**INSTRUCTIONS TO FOLLOW**
Consider the listing below. Extract exactly the lines from the line containing "part ignored). -/" to the line containing "X u + ∑ u' : Var", both included.
**********
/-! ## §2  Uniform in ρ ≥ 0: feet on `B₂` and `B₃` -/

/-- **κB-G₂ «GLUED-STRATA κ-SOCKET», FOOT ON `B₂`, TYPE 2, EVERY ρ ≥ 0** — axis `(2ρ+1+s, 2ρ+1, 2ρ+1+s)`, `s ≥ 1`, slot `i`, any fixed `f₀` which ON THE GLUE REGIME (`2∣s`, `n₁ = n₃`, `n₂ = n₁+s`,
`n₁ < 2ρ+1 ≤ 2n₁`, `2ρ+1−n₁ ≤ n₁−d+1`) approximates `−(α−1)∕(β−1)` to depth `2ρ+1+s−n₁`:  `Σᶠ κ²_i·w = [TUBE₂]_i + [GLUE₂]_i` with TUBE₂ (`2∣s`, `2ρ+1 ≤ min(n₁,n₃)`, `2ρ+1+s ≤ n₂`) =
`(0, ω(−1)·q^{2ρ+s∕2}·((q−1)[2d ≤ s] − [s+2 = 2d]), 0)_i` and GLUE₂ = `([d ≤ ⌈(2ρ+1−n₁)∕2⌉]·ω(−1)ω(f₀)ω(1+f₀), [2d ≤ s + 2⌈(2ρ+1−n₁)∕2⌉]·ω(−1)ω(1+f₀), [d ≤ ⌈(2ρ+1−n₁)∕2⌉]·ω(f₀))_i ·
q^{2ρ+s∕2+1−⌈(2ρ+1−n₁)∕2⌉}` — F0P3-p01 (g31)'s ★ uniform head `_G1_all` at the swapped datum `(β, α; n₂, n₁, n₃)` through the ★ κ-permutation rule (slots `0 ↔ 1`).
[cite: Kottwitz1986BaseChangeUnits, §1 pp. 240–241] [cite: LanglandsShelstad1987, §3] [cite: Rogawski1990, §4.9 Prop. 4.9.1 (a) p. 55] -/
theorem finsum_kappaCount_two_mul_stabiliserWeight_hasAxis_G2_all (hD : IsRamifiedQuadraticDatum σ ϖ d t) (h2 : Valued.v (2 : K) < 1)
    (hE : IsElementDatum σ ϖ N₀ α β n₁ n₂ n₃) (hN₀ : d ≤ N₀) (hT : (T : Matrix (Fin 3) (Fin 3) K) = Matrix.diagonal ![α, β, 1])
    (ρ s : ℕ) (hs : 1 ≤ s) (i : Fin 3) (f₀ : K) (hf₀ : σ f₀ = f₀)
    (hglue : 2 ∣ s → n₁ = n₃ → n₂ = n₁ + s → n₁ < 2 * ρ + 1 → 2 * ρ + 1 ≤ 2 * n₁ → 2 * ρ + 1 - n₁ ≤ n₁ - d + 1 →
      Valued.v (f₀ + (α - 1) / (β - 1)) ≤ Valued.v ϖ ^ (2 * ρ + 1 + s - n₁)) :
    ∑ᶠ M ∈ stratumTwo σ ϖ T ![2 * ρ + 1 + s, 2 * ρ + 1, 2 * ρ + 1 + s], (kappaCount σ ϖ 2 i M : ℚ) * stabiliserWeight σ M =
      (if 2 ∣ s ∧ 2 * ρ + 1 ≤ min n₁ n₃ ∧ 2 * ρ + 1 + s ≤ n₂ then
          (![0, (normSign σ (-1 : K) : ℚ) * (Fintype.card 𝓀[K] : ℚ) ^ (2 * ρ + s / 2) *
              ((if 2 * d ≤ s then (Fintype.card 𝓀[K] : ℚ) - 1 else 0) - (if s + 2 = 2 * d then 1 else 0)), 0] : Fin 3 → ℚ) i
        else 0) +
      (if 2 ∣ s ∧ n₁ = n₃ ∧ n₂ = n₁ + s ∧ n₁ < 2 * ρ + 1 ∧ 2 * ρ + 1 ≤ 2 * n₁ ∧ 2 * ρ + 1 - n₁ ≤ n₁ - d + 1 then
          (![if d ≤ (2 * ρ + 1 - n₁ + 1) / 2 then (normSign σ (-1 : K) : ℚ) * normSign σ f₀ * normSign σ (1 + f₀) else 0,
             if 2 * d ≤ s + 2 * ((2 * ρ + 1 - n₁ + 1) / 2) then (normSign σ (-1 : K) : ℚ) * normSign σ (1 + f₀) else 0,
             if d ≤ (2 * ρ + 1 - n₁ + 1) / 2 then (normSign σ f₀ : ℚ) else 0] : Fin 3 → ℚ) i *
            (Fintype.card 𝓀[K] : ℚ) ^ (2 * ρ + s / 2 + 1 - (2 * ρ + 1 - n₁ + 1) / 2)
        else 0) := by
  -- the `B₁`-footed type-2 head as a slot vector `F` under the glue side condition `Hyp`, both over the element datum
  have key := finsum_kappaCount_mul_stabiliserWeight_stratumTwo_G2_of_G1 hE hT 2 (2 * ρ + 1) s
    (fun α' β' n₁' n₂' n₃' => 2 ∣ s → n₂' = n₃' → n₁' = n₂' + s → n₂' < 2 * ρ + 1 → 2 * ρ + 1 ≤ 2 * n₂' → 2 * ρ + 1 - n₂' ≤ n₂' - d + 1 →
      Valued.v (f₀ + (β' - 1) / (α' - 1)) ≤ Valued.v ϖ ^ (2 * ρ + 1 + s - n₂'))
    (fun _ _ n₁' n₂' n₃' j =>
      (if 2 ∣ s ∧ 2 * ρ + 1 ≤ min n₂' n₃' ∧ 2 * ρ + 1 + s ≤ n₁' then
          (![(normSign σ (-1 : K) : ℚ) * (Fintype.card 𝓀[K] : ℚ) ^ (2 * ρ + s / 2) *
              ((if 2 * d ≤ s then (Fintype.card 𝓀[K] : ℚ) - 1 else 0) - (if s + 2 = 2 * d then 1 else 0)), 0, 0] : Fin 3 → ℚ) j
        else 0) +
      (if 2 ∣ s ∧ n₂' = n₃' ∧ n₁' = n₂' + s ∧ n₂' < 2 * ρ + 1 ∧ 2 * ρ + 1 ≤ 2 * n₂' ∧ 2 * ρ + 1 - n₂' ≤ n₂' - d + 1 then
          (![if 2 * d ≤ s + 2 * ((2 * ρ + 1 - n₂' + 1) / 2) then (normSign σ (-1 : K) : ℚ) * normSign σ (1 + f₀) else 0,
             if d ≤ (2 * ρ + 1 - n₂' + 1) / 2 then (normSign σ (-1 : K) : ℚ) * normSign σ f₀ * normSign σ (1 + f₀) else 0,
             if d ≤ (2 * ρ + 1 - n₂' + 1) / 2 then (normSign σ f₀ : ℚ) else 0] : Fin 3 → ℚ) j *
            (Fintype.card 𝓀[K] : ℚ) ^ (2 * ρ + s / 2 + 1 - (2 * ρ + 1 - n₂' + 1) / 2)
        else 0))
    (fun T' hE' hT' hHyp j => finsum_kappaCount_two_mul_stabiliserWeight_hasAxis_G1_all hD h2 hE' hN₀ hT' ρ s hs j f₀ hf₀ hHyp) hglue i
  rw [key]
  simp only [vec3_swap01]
**********
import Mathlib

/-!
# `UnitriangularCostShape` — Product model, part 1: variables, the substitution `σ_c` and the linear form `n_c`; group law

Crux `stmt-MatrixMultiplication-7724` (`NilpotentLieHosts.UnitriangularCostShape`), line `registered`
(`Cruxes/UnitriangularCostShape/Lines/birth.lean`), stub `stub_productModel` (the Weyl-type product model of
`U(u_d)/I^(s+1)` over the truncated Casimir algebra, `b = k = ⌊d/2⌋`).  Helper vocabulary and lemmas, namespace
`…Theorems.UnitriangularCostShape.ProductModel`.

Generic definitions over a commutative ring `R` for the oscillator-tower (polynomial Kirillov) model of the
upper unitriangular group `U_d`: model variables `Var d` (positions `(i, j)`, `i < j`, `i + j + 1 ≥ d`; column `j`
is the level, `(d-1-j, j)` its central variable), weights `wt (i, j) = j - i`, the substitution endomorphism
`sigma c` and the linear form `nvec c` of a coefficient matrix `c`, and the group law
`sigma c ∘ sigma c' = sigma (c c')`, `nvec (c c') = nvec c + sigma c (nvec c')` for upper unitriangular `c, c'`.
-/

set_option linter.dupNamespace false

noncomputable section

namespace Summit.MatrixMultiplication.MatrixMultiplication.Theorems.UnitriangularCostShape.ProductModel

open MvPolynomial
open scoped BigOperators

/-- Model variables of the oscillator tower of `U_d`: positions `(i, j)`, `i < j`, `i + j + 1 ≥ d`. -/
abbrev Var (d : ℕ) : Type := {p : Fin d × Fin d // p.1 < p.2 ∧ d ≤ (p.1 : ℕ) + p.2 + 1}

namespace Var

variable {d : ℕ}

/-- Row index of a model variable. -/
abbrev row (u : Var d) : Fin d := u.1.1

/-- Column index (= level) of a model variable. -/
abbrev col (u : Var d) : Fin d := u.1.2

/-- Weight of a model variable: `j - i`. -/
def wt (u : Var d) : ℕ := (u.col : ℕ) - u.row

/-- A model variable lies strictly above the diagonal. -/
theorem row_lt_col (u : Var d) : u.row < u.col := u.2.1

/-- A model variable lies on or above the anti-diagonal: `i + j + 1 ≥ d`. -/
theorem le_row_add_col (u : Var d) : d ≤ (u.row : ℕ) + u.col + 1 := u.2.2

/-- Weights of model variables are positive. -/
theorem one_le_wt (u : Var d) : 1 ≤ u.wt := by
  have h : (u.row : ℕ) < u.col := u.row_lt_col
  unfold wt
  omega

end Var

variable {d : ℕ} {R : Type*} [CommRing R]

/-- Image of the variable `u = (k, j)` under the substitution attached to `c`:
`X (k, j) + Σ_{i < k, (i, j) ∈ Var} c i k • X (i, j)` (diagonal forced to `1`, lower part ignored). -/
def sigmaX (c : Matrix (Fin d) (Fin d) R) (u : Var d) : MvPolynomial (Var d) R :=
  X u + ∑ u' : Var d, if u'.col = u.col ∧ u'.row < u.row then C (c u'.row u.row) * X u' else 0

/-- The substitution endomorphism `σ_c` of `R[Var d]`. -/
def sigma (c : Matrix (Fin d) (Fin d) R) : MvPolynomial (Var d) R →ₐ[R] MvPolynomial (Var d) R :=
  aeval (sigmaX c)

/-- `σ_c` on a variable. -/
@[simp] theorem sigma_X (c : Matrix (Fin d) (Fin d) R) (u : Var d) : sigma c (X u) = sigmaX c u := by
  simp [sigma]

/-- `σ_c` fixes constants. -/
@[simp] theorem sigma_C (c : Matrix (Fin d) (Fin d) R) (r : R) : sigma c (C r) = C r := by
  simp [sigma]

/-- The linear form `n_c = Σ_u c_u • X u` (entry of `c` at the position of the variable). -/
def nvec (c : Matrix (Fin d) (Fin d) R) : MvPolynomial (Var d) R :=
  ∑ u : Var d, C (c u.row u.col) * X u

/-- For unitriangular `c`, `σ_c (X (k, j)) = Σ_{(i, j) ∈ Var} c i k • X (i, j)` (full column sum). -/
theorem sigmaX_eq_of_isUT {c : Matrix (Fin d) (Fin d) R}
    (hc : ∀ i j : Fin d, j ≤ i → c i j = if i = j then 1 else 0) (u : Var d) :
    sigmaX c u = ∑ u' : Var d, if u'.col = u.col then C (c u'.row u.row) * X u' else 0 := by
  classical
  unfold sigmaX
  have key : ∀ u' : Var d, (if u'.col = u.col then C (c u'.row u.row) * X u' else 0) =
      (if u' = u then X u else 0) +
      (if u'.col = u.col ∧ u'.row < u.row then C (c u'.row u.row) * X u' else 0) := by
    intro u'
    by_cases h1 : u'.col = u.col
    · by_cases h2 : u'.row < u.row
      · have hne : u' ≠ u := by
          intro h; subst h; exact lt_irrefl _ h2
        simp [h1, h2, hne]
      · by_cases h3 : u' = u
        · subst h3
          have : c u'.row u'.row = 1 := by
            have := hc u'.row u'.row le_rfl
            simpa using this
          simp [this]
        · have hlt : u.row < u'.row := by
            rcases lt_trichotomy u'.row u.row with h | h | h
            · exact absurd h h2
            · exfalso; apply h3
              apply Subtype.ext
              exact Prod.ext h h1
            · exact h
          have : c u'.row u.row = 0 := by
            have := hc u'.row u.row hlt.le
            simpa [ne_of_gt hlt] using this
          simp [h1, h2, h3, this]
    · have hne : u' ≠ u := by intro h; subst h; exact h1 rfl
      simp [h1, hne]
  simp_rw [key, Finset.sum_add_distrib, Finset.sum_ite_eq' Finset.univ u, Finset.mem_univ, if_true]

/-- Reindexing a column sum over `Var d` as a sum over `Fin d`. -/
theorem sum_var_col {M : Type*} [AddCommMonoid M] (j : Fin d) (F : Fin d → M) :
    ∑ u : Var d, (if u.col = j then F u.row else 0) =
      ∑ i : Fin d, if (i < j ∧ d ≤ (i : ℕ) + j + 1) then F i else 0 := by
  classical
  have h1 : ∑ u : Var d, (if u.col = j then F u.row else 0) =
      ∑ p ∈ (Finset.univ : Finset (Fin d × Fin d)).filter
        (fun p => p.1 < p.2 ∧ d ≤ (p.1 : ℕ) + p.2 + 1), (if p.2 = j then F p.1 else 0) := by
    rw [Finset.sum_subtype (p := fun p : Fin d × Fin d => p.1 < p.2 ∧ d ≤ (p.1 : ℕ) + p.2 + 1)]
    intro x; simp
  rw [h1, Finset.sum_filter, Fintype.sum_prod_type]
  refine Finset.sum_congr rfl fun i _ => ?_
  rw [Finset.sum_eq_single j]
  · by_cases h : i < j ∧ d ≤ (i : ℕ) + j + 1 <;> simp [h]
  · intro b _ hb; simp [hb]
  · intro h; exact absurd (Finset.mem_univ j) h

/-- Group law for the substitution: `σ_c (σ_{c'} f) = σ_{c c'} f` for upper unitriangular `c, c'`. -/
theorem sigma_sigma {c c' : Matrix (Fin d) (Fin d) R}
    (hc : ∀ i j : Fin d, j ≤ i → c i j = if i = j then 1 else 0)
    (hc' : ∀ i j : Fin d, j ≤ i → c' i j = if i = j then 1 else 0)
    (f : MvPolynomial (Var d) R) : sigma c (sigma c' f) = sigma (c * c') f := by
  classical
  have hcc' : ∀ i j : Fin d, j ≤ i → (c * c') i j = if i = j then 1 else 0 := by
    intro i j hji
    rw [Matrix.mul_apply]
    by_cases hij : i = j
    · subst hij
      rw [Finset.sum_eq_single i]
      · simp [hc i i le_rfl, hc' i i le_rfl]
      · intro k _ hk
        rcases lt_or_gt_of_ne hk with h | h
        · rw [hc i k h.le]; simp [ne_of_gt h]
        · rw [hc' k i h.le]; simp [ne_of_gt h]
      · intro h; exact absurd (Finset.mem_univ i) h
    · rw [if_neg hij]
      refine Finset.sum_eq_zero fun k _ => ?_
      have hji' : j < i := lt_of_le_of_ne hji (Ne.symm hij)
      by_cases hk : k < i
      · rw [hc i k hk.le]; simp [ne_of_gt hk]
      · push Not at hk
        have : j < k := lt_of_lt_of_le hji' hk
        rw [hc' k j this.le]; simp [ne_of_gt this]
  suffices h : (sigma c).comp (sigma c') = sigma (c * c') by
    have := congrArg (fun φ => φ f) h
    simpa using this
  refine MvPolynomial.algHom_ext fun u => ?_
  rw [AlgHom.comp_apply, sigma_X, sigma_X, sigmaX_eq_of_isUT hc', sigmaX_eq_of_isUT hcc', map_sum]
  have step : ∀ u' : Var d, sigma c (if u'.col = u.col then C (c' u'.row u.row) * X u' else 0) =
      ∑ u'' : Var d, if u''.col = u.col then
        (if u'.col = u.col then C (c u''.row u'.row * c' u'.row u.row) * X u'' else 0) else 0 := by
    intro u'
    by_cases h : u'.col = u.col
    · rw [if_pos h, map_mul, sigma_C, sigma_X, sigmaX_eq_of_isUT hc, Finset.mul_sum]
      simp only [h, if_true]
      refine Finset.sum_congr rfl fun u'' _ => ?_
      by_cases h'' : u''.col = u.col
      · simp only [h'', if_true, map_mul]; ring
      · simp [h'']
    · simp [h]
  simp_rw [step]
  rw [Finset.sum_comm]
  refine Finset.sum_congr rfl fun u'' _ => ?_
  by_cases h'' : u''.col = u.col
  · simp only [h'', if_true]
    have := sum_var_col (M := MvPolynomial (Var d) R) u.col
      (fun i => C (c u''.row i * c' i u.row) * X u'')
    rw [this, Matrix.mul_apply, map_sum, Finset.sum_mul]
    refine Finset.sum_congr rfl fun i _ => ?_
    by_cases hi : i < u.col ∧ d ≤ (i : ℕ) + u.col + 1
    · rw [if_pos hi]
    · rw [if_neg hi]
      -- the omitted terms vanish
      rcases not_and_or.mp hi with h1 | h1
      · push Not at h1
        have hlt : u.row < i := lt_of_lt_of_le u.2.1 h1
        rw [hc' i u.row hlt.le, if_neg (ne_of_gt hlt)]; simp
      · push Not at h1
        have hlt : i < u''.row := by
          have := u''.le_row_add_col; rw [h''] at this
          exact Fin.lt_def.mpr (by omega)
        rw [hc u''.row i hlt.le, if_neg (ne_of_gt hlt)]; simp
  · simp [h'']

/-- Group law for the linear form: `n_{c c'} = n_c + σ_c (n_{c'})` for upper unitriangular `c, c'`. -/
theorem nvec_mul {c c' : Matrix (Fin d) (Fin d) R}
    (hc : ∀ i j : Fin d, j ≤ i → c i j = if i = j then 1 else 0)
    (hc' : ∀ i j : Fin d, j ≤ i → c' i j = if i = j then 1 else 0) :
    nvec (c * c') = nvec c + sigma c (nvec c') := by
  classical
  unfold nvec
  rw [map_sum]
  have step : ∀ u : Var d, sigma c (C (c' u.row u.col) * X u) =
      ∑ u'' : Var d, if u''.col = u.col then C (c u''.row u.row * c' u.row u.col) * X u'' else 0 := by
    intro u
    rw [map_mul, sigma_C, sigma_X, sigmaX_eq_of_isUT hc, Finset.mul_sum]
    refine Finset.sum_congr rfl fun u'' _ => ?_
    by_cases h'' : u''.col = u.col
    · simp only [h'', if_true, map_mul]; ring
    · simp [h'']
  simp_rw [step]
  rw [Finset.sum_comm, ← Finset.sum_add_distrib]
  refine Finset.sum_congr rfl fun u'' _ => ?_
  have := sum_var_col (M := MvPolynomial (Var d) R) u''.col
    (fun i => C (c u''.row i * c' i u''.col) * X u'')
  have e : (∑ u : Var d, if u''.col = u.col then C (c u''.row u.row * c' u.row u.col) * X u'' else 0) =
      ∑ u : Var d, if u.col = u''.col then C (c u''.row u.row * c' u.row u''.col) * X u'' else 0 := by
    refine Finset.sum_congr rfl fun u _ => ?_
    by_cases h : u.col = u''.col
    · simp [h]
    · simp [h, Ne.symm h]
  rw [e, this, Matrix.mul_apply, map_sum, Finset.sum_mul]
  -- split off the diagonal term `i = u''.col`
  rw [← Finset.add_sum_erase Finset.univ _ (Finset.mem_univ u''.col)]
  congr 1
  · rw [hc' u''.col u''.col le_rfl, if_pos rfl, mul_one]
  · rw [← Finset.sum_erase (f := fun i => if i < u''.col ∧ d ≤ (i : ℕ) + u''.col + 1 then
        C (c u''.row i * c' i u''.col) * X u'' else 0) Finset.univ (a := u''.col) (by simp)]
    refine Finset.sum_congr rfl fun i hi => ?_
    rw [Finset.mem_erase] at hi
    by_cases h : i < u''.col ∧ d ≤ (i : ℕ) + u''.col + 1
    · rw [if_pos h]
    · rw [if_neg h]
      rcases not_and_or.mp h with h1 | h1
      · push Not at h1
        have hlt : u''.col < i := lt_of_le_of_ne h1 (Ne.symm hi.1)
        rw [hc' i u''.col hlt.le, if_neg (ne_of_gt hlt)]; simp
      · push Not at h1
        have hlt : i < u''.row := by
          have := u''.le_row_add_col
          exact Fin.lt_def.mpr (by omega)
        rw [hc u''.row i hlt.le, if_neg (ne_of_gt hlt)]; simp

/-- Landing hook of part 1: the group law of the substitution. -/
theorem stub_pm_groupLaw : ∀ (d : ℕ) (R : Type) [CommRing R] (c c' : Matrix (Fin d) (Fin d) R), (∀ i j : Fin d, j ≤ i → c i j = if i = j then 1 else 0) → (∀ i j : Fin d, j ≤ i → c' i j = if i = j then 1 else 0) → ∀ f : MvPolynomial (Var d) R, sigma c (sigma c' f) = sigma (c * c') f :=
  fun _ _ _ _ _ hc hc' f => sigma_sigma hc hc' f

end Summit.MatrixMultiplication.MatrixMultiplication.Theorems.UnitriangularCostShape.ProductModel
**********
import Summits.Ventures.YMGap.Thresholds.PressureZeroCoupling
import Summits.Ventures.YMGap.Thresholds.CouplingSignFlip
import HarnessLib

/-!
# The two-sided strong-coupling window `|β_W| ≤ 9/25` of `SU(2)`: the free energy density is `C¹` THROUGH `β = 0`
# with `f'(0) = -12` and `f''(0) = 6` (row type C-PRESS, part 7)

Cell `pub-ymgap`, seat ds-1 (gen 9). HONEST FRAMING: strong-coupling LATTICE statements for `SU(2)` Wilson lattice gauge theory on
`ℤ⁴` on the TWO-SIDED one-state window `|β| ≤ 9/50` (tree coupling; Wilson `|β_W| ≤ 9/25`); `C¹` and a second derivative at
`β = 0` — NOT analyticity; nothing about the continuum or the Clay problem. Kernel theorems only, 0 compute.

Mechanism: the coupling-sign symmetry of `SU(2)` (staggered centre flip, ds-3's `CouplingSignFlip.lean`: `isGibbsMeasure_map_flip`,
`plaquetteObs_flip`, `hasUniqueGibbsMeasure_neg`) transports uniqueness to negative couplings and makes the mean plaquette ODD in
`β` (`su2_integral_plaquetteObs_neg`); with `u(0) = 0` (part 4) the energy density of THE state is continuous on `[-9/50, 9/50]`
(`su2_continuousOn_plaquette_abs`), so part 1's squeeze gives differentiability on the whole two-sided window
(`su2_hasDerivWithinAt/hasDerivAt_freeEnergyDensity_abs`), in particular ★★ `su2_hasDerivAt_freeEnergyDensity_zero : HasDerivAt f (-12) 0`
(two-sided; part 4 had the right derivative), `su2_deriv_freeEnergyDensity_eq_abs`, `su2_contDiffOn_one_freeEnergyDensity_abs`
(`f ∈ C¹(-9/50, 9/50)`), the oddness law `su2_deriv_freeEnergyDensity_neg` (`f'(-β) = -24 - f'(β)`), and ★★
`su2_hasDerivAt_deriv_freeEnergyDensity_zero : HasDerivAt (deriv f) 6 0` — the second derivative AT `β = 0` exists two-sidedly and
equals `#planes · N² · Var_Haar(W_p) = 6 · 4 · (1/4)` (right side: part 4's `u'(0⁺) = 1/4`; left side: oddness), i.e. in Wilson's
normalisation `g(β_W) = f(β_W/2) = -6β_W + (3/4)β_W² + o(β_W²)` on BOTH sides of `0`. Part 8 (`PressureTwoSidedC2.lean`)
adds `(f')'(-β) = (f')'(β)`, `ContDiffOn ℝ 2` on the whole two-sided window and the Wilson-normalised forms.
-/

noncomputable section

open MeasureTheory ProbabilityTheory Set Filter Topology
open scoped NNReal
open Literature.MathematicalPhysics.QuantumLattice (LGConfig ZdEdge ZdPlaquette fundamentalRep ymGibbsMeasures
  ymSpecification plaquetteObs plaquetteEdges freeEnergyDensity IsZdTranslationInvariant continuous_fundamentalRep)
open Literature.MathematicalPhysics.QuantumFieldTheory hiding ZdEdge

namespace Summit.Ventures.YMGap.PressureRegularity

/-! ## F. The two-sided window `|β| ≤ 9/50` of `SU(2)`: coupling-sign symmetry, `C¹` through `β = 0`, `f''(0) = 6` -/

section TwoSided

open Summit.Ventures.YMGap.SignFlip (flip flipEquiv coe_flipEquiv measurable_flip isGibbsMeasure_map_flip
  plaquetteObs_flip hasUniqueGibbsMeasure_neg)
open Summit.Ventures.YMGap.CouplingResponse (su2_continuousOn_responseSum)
**********
**RESPONSE**
`X (k, j) + Σ_{i < k, (i, j) ∈ Var} c i k • X (i, j)` (diagonal forced to `1`, lower part ignored). -/
def sigmaX (c : Matrix (Fin d) (Fin d) R) (u : Var d) : MvPolynomial (Var d) R :=
  X u + ∑ u' : Var d, if u'.col = u.col ∧ u'.row < u.row then C (c u'.row u.row) * X u' else 0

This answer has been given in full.